I can now only recall two of my co-office workers in the upstairs office where I had my desk at Bulova. One was a white woman clerk in her 30's whom most men would have likely considered physically attractive, who was married (and whose children were probably then in elementary school) to a culturally straight white guy, who had some kind of blue-collar working-class job, yet wasn't anti-capitalist or leftist, philosophically. The other was a white woman in her early 20's named Claudia, who was also married, but who didn't have children yet and who seemed somewhat in touch with an apolitical version of late 1960's and 1970's rock music and youth culture.
Most men likely found the dark-haired Claudia physically attractive. She was also friendly and seemed like someone who had smoked or was continuing to smoke pot with her husband on weekends. She reminded me somewhat of some of the young, apolitical and non-intellectual white working-class women I had been physically attracted to in the late 1960's, when I was a student activist at CUNY's experimental upper-division college, Richmond College, on Staten Island.

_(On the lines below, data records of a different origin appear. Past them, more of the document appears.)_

import Summits.Ventures.PackingBounds.Energy.FivePointRieszThree
import Summits.Ventures.PackingBounds.Energy.ThreePointEnergyDeficit
import Summits.Ventures.PackingBounds.Energy.FivePointBipyramidRigidity
import HarnessLib

/-!
# Five points on `S²`, Riesz 3-energy: every minimiser is a triangular bipyramid (rigidity)

Framing: lottery ticket; floor = certified bounds/negative ranges. Venture `PackingBounds`, cell
`pub-packcert`, energy family E3PT (pub-packcert-energy gen 12).

Complementary slackness for the kernel-checked sharp d = 6 certificate over `ℚ(√2,√3)`
(`FivePointRieszThree.riesz_three_five_points`): if five unit vectors `C ⊂ ℝ³` attain
`Σ_{x≠y} 1/‖x-y‖³ = 1/4 + 3√2 + (2/3)√3`, then every pair is at distance `2`, `√2` or `√3` (equality in the
Hermite minorant `1 - m³p(1-m²/2) = (2-m)(m-√2)²(m-√3)²·q(m)`, `q > 0` on `m ≥ 0`), i.e. `⟪x,y⟫ ∈ {-1, 0, -1/2}`;
`Σ x = 0` (two-point multiplier `a₁ > 0`, `ThreePointDeficit`); hence `C` is a triangular bipyramid
(`Bipyramid5.rigid`). (R. E. Schwartz, arXiv:2301.05090; here read off the exact SDP certificate.)
-/

noncomputable section

open Finset
open scoped RealInnerProductSpace

namespace Summit.Ventures.PackingBounds.Energy.FivePointRieszThree

open Literature.Geometry.DiscreteGeometry Literature.Geometry.DiscreteGeometry.BachocVallentin
open Literature.Analysis.SpecialFunctions

/-- The Hermite cofactor is strictly positive on `m ≥ 0` (its constant coefficient is `1/12`, the others are `≥ 0` in `ℚ(√2,√3)`). -/
theorem qaux_posR3 (m : ℝ) (hm : 0 ≤ m) : 0 < qauxR3 m := by
  have q1 : (0:ℝ) ≤ (((1 : ℝ)/24) + ((1 : ℝ)/12) * s2R3 + ((1 : ℝ)/18) * s3R3 + (0 : ℝ) * (s2R3 * s3R3)) := kval_nonnegR3 _ _ _ _ (by norm_num)
  have q2 : (0:ℝ) ≤ (((11 : ℝ)/48) + ((1 : ℝ)/24) * s2R3 + ((1 : ℝ)/36) * s3R3 + ((1 : ℝ)/18) * (s2R3 * s3R3)) := kval_nonnegR3 _ _ _ _ (by norm_num)
  have q3 : (0:ℝ) ≤ (((1 : ℝ)/48) + ((9 : ℝ)/8) * s2R3 + ((-49 : ℝ)/72) * s3R3 + ((1 : ℝ)/36) * (s2R3 * s3R3)) := kval_nonnegR3 _ _ _ _ (by norm_num)
  have q4 : (0:ℝ) ≤ (((17 : ℝ)/32) + ((15 : ℝ)/32) * s2R3 + ((-29 : ℝ)/72) * s3R3 + ((-1 : ℝ)/12) * (s2R3 * s3R3)) := kval_nonnegR3 _ _ _ _ (by norm_num)
  have q5 : (0:ℝ) ≤ (((3 : ℝ)/16) + ((-3 : ℝ)/8) * s2R3 + ((19 : ℝ)/48) * s3R3 + ((-5 : ℝ)/48) * (s2R3 * s3R3)) := kval_nonnegR3 _ _ _ _ (by norm_num)
  have q6 : (0:ℝ) ≤ (((1 : ℝ)/32) + ((-7 : ℝ)/32) * s2R3 + ((1 : ℝ)/6) * s3R3 + (0 : ℝ) * (s2R3 * s3R3)) := kval_nonnegR3 _ _ _ _ (by norm_num)
  have hq : qauxR3 m = (((1 : ℝ)/12) + (0 : ℝ) * s2R3 + (0 : ℝ) * s3R3 + (0 : ℝ) * (s2R3 * s3R3)) + (((1 : ℝ)/24) + ((1 : ℝ)/12) * s2R3 + ((1 : ℝ)/18) * s3R3 + (0 : ℝ) * (s2R3 * s3R3)) * m + (((11 : ℝ)/48) + ((1 : ℝ)/24) * s2R3 + ((1 : ℝ)/36) * s3R3 + ((1 : ℝ)/18) * (s2R3 * s3R3)) * m ^ 2 + (((1 : ℝ)/48) + ((9 : ℝ)/8) * s2R3 + ((-49 : ℝ)/72) * s3R3 + ((1 : ℝ)/36) * (s2R3 * s3R3)) * m ^ 3 + (((17 : ℝ)/32) + ((15 : ℝ)/32) * s2R3 + ((-29 : ℝ)/72) * s3R3 + ((-1 : ℝ)/12) * (s2R3 * s3R3)) * m ^ 4 + (((3 : ℝ)/16) + ((-3 : ℝ)/8) * s2R3 + ((19 : ℝ)/48) * s3R3 + ((-5 : ℝ)/48) * (s2R3 * s3R3)) * m ^ 5 + (((1 : ℝ)/32) + ((-7 : ℝ)/32) * s2R3 + ((1 : ℝ)/6) * s3R3 + (0 : ℝ) * (s2R3 * s3R3)) * m ^ 6 := by unfold qauxR3; ring
  rw [hq]
  have h1 := mul_nonneg q1 hm
  have h2 := mul_nonneg q2 (pow_nonneg hm 2)
  have h3 := mul_nonneg q3 (pow_nonneg hm 3)
  have h4 := mul_nonneg q4 (pow_nonneg hm 4)
  have h5 := mul_nonneg q5 (pow_nonneg hm 5)
  have h6 := mul_nonneg q6 (pow_nonneg hm 6)
  have h0 : (0 : ℝ) < (((1 : ℝ)/12) + (0 : ℝ) * s2R3 + (0 : ℝ) * s3R3 + (0 : ℝ) * (s2R3 * s3R3)) := by norm_num
  linarith

/-- The two-point multiplier is strictly positive (`a₁ ≈ 4.67·10⁻⁴`). -/
theorem a1_posR3 : 0 < a1KR3 := by
  have h := kval_nonnegR3 (((46913282760528175291 : ℝ)/51721026970583040000) - 1 / 10000) (((13103281 : ℝ)/147000))
    (((-109104224 : ℝ)/1488375)) (0 : ℝ) (by norm_num)
  unfold a1KR3; linarith

/-- Equality in the Hermite minorant at distance `m ∈ (0,2]` forces `m ∈ {2, √2, √3}`. -/
theorem dist_of_pmin_eqR3 (m : ℝ) (h0 : 0 < m) (h2 : m ≤ 2) (heq : pminKR3 (1 - m ^ 2 / 2) = 1 / m ^ 3) :
    m = 2 ∨ m = s2R3 ∨ m = s3R3 := by
  have hid := one_sub_mul_pminR3 m
  have hm1 : m ^ 3 * pminKR3 (1 - m ^ 2 / 2) = 1 := by
    rw [heq]; field_simp
  have hz : (2 - m) * (m - s2R3) ^ 2 * (m - s3R3) ^ 2 * qauxR3 m = 0 := by linarith
  have hq := qaux_posR3 m h0.le
  rcases mul_eq_zero.1 hz with h | h
  · rcases mul_eq_zero.1 h with h' | h'
    · rcases mul_eq_zero.1 h' with h'' | h''
      · left; linarith
      · right; left; exact sub_eq_zero.1 ((pow_eq_zero_iff two_ne_zero).1 h'')
    · right; right; exact sub_eq_zero.1 ((pow_eq_zero_iff two_ne_zero).1 h')
  · exact absurd h hq.ne'

/-- For distinct unit vectors, equality in the Hermite minorant forces `⟪x,y⟫ ∈ {-1, 0, -1/2}`. -/
theorem inner_of_pmin_eqR3 {x y : EuclideanSpace ℝ (Fin 3)} (hx : ‖x‖ = 1) (hy : ‖y‖ = 1) (hxy : x ≠ y)
    (heq : pminKR3 (inner ℝ x y) = 1 / ‖x - y‖ ^ 3) :
    inner ℝ x y = -1 ∨ inner ℝ x y = 0 ∨ inner ℝ x y = -1 / 2 := by
  have hnorm : ‖x - y‖ ^ 2 = 2 - 2 * inner ℝ x y := by
    rw [@norm_sub_sq_real, hx, hy]; ring
  have hpos : 0 < ‖x - y‖ := norm_pos_iff.2 (sub_ne_zero.2 hxy)
  have hle : ‖x - y‖ ≤ 2 := by
    calc ‖x - y‖ ≤ ‖x‖ + ‖y‖ := norm_sub_le x y
      _ = 2 := by rw [hx, hy]; norm_num
  have hin : inner ℝ x y = 1 - ‖x - y‖ ^ 2 / 2 := by linarith
  rw [hin] at heq ⊢
  have hs2 : s2R3 ^ 2 = 2 := Real.sq_sqrt (by norm_num)
  have hs3 : s3R3 ^ 2 = 3 := Real.sq_sqrt (by norm_num)
  rcases dist_of_pmin_eqR3 _ hpos hle heq with h | h | h
  · left; rw [h]; norm_num
  · right; left; rw [h, hs2]; norm_num
  · right; right; rw [h, hs3]; norm_num

/-- **Rigidity of the Riesz 3-energy ground state of five points.** If five unit vectors of `ℝ³`
attain `Σ_{x≠y} 1/‖x-y‖³ = 1/4 + 3√2 + (2/3)√3`, then all inner products of distinct points lie in
`{-1, 0, -1/2}`, `Σ x = 0`, and the configuration is a triangular bipyramid. -/
theorem riesz_three_five_points_rigid (C : Finset (EuclideanSpace ℝ (Fin 3))) (hC : ∀ x ∈ C, ‖x‖ = 1)
    (h5 : C.card = 5)
    (hmin : ∑ x ∈ C, ∑ y ∈ C.erase x, 1 / ‖x - y‖ ^ 3 = 1 / 4 + 3 * Real.sqrt 2 + 2 / 3 * Real.sqrt 3) :
    (∀ x ∈ C, ∀ y ∈ C, x ≠ y → inner ℝ x y = -1 ∨ inner ℝ x y = 0 ∨ inner ℝ x y = -1 / 2)
    ∧ (∑ x ∈ C, x = 0)
    ∧ ∃ p ∈ C, -p ∈ C ∧ (∀ z ∈ C, z ≠ p → z ≠ -p → inner ℝ z p = 0)
        ∧ (∀ z ∈ C, ∀ w ∈ C, z ≠ p → z ≠ -p → w ≠ p → w ≠ -p → z ≠ w → inner ℝ z w = -1 / 2) := by
  classical
  have hA := pairSum_gegenbauer_comb_nonneg (n := 3) (by norm_num) 1 acoKR3 aco_nonnegR3 C hC
  have hF := tripleSum_threePointF3_nonneg 6 24 dcoKR3 dco_nonnegR3 gwKR3 C hC
  have hcard : (C.card : ℝ) = 5 := by exact_mod_cast h5
  have hAeval : ∀ w : ℝ, (∑ k ∈ range (1 + 1), acoKR3 k * gegenbauerSum ((((3 : ℕ) : ℝ) - 2) / 2) k w)
      = a1KR3 * w := by
    intro w
    have h0 : acoKR3 0 = 0 := rfl
    have h1 : acoKR3 1 = a1KR3 := rfl
    simp only [Finset.sum_range_succ, Finset.sum_range_zero, h0, h1, gegenbauerSum_one, gegenbauerSum_zero]
    push_cast
    ring
  have hineq : ∀ u v t : ℝ, -1 ≤ u → u < 1 → -1 ≤ v → v < 1 → -1 ≤ t → t < 1 →
      0 ≤ 1 + 2 * u * v * t - u ^ 2 - v ^ 2 - t ^ 2 →
      c0KR3 + ((C.card : ℝ) - 2) * threePointF3 6 24 dcoKR3 gwKR3 u v t + threePointF3 6 24 dcoKR3 gwKR3 u u 1
        + threePointF3 6 24 dcoKR3 gwKR3 v v 1 + threePointF3 6 24 dcoKR3 gwKR3 t t 1
        + ((fun w => ∑ k ∈ range (1 + 1), acoKR3 k * gegenbauerSum ((((3 : ℕ) : ℝ) - 2) / 2) k w) u
          + (fun w => ∑ k ∈ range (1 + 1), acoKR3 k * gegenbauerSum ((((3 : ℕ) : ℝ) - 2) / 2) k w) v
          + (fun w => ∑ k ∈ range (1 + 1), acoKR3 k * gegenbauerSum ((((3 : ℕ) : ℝ) - 2) / 2) k w) t) / 3
        ≤ (pminKR3 u + pminKR3 v + pminKR3 t) / 3 := by
    intro u v t hu1 hu2 hv1 hv2 ht1 ht2 hdet
    simp only [hAeval, hcard, threePointF3_eqR3]
    have h1 := slack_nonnegR3 u v t
    linarith
  have key := CohnWoo.energy_ge_of_threePoint C hC (by omega) pminKR3 _ _ c0KR3 hA hF
    (threePointF3_swap12 6 24 dcoKR3 gwKR3) (threePointF3_swap23 6 24 dcoKR3 gwKR3) hineq
  have key' := key
  simp only [hAeval, hcard, threePointF3_eqR3] at key'
  rw [bound_eqR3] at key'
  -- pointwise minorant and termwise equality
  have hle : ∀ x ∈ C, ∀ y ∈ C.erase x, pminKR3 (inner ℝ x y) ≤ 1 / ‖x - y‖ ^ 3 := by
    intro x hx y hy
    have hyC : y ∈ C := Finset.mem_of_mem_erase hy
    have hxy : x ≠ y := fun h => (Finset.ne_of_mem_erase hy) h.symm
    have hnorm : ‖x - y‖ ^ 2 = 2 - 2 * inner ℝ x y := by
      rw [@norm_sub_sq_real, hC x hx, hC y hyC]; ring
    have hpos : 0 < ‖x - y‖ := norm_pos_iff.2 (sub_ne_zero.2 hxy)
    have hle2 : ‖x - y‖ ≤ 2 := by
      calc ‖x - y‖ ≤ ‖x‖ + ‖y‖ := norm_sub_le x y
        _ = 2 := by rw [hC x hx, hC y hyC]; norm_num
    have hin : inner ℝ x y = 1 - ‖x - y‖ ^ 2 / 2 := by linarith
    rw [hin]
    exact pmin_leR3 _ hpos hle2
  have hs : (1 / 4 + 3 * Real.sqrt 2 + 2 / 3 * Real.sqrt 3 : ℝ) = (((1 : ℝ)/4) + (3 : ℝ) * s2R3 + ((2 : ℝ)/3) * s3R3) := rfl
  have hsumle : ∑ x ∈ C, ∑ y ∈ C.erase x, pminKR3 (inner ℝ x y) ≤ ∑ x ∈ C, ∑ y ∈ C.erase x, 1 / ‖x - y‖ ^ 3 :=
    Finset.sum_le_sum fun x hx => Finset.sum_le_sum fun y hy => hle x hx y hy
  have hEqP : ∑ x ∈ C, ∑ y ∈ C.erase x, pminKR3 (inner ℝ x y) = (((1 : ℝ)/4) + (3 : ℝ) * s2R3 + ((2 : ℝ)/3) * s3R3) := by
    apply le_antisymm _ key'
    rw [← hs, ← hmin]; exact hsumle
  have hEq2 : ∑ x ∈ C, ∑ y ∈ C.erase x, pminKR3 (inner ℝ x y) = ∑ x ∈ C, ∑ y ∈ C.erase x, 1 / ‖x - y‖ ^ 3 := by
    rw [hEqP, hmin, hs]
  have hterm : ∀ x ∈ C, ∀ y ∈ C.erase x, pminKR3 (inner ℝ x y) = 1 / ‖x - y‖ ^ 3 := by
    have houter := (Finset.sum_eq_sum_iff_of_le (fun x hx => Finset.sum_le_sum fun y hy => hle x hx y hy)).1 hEq2
    intro x hx
    exact (Finset.sum_eq_sum_iff_of_le (fun y hy => hle x hx y hy)).1 (houter x hx)
  have hvals : ∀ x ∈ C, ∀ y ∈ C, x ≠ y → inner ℝ x y = -1 ∨ inner ℝ x y = 0 ∨ inner ℝ x y = -1 / 2 := by
    intro x hx y hy hxy
    have hy' : y ∈ C.erase x := Finset.mem_erase.2 ⟨fun h => hxy h.symm, hy⟩
    exact inner_of_pmin_eqR3 (hC x hx) (hC y hy) hxy (hterm x hx y hy')
  -- balanced
  have hsharp : ∑ x ∈ C, ∑ y ∈ C.erase x, pminKR3 (inner ℝ x y)
      = (C.card : ℝ) * (((C.card : ℝ) - 1) * c0KR3 - threePointF3 6 24 dcoKR3 gwKR3 1 1 1
        - (fun w => ∑ k ∈ range (1 + 1), acoKR3 k * gegenbauerSum ((((3 : ℕ) : ℝ) - 2) / 2) k w) 1) := by
    simp only [hAeval, hcard, threePointF3_eqR3]
    rw [hEqP, ← bound_eqR3]
  obtain ⟨hA0, -⟩ := ThreePointDeficit.pairSum_eq_zero_of_sharp C hC (by omega) pminKR3 _ _ c0KR3 hA hF
    (threePointF3_swap12 6 24 dcoKR3 gwKR3) (threePointF3_swap23 6 24 dcoKR3 gwKR3) hineq hsharp
  have hfun : (fun w => ∑ k ∈ range (1 + 1), acoKR3 k * gegenbauerSum ((((3 : ℕ) : ℝ) - 2) / 2) k w)
      = fun t => a1KR3 * t := funext hAeval
  rw [hfun] at hA0
  have hsum0 : ∑ x ∈ C, x = 0 := ThreePointDeficit.sum_eq_zero_of_sharp C a1KR3 a1_posR3 hA0
  exact ⟨hvals, hsum0, Bipyramid5.rigid C hC h5 hsum0 hvals⟩

end Summit.Ventures.PackingBounds.Energy.FivePointRieszThree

So after bumping into Claudia outside of the Bulova office building a few times when we happened to have boarded the same IRT subway car on either a morning commute to or evening commute from work, I actually did write a folk song that expressed how I was starting to feel attracted to Claudia. But after her husband picked her up after work one day in his car--and I realized that he was her husband and not just a current boyfriend--I pretty much quickly stopped singing my "Claudia's Song" when I practiced my guitar at home.
I never mentioned to her that I had written a folk song for her. And, within a few years, I had both lost the song lyric sheets and had totally forgotten the melody and words of "Claudia's Song" forever. I guess I hadn't spent long enough practicing the song for it to become engraved in my memory for life.